» Input data
# # #

import Summits.AnomalousDissipation.AnomalousDissipation.Theorems.TwoAndHalfDScalarLift2halfDRForcedClassical

/-!
# Route TwoAndHalfD (AnomalousDissipation) — existence of weak SOURCED passive scalars for
# `L^∞_t L²_x` drifts (support of item `ScalarLift2halfDR`, stmt-AnomalousDissipation-14983)

Helper file (everything proved), continuing `TwoAndHalfDScalarLift2halfDRForcedClassical`: the
limit half of the regularisation scheme of DiPerna–Lions 1989, Prop. II.1, for the sourced equation
`∂ₜθ + u·∇θ = κΔθ + σ` with a steady smooth source `σ`
(`Literature.Analysis.FluidPDE.Torus.IsWeakScalarTransportForcedOn`):

* `forced_of_tendsto_of_lintegral_sq_le` — identification of weak-* limits (sourced twin of
  `Torus.IsWeakScalarTransportOn.of_tendsto_of_lintegral_sq_le`; `∫∫σψ` is independent of `n`);
* `exists_isWeakScalarTransportForcedOn_of_sq` — existence on `T^d × [0, T)` for `κ > 0`,
  `θ₀ ∈ L²`, an `L^∞_t L²_x` drift (sourced twin of `Torus.exists_isWeakScalarTransportOn_of_sq`).
References: DiPerna–Lions 1989, Prop. II.1 and Thm. II.3 (proofs); Evans 2010, §7.1.2.
-/

noncomputable section

open MeasureTheory Set Filter Topology Function UnitAddTorus Metric
open scoped ENNReal NNReal InnerProductSpace
open Literature.Analysis.FunctionSpaces Literature.Analysis.FunctionSpaces.Torus
open Literature.Analysis.FluidPDE Literature.Analysis.FluidPDE.Torus

namespace Summit.AnomalousDissipation.AnomalousDissipation.Theorems

-- D-0017: single-problem summit ⇒ `Summit.AnomalousDissipation.AnomalousDissipation.…` by design.
set_option linter.dupNamespace false

section Limit

variable {d : Type*} [Fintype d]
variable {T κ : ℝ} {C : ℝ≥0} {u : ℝ → UnitAddTorus d → EuclideanSpace ℝ d}
  {v : ℕ → ℝ → UnitAddTorus d → EuclideanSpace ℝ d} {θ₀ : UnitAddTorus d → ℝ} {σ : UnitAddTorus d → ℝ}
  {g : ℕ → UnitAddTorus d → ℝ} {θ : ℕ → ℝ → UnitAddTorus d → ℝ} {W : ℝ → UnitAddTorus d → ℝ}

# # #

» Your objective
This exercise asks for an exact repeat of the lines from the one holding "limits (sourced twin of" through the end of the data above.

» Solution below
* `forced_of_tendsto_of_lintegral_sq_le` — identification of weak-* limits (sourced twin of
  `Torus.IsWeakScalarTransportOn.of_tendsto_of_lintegral_sq_le`; `∫∫σψ` is independent of `n`);
* `exists_isWeakScalarTransportForcedOn_of_sq` — existence on `T^d × [0, T)` for `κ > 0`,
  `θ₀ ∈ L²`, an `L^∞_t L²_x` drift (sourced twin of `Torus.exists_isWeakScalarTransportOn_of_sq`).
References: DiPerna–Lions 1989, Prop. II.1 and Thm. II.3 (proofs); Evans 2010, §7.1.2.
-/

noncomputable section

open MeasureTheory Set Filter Topology Function UnitAddTorus Metric
open scoped ENNReal NNReal InnerProductSpace
open Literature.Analysis.FunctionSpaces Literature.Analysis.FunctionSpaces.Torus
open Literature.Analysis.FluidPDE Literature.Analysis.FluidPDE.Torus

namespace Summit.AnomalousDissipation.AnomalousDissipation.Theorems

-- D-0017: single-problem summit ⇒ `Summit.AnomalousDissipation.AnomalousDissipation.…` by design.
set_option linter.dupNamespace false

section Limit

variable {d : Type*} [Fintype d]
variable {T κ : ℝ} {C : ℝ≥0} {u : ℝ → UnitAddTorus d → EuclideanSpace ℝ d}
  {v : ℕ → ℝ → UnitAddTorus d → EuclideanSpace ℝ d} {θ₀ : UnitAddTorus d → ℝ} {σ : UnitAddTorus d → ℝ}
  {g : ℕ → UnitAddTorus d → ℝ} {θ : ℕ → ℝ → UnitAddTorus d → ℝ} {W : ℝ → UnitAddTorus d → ℝ}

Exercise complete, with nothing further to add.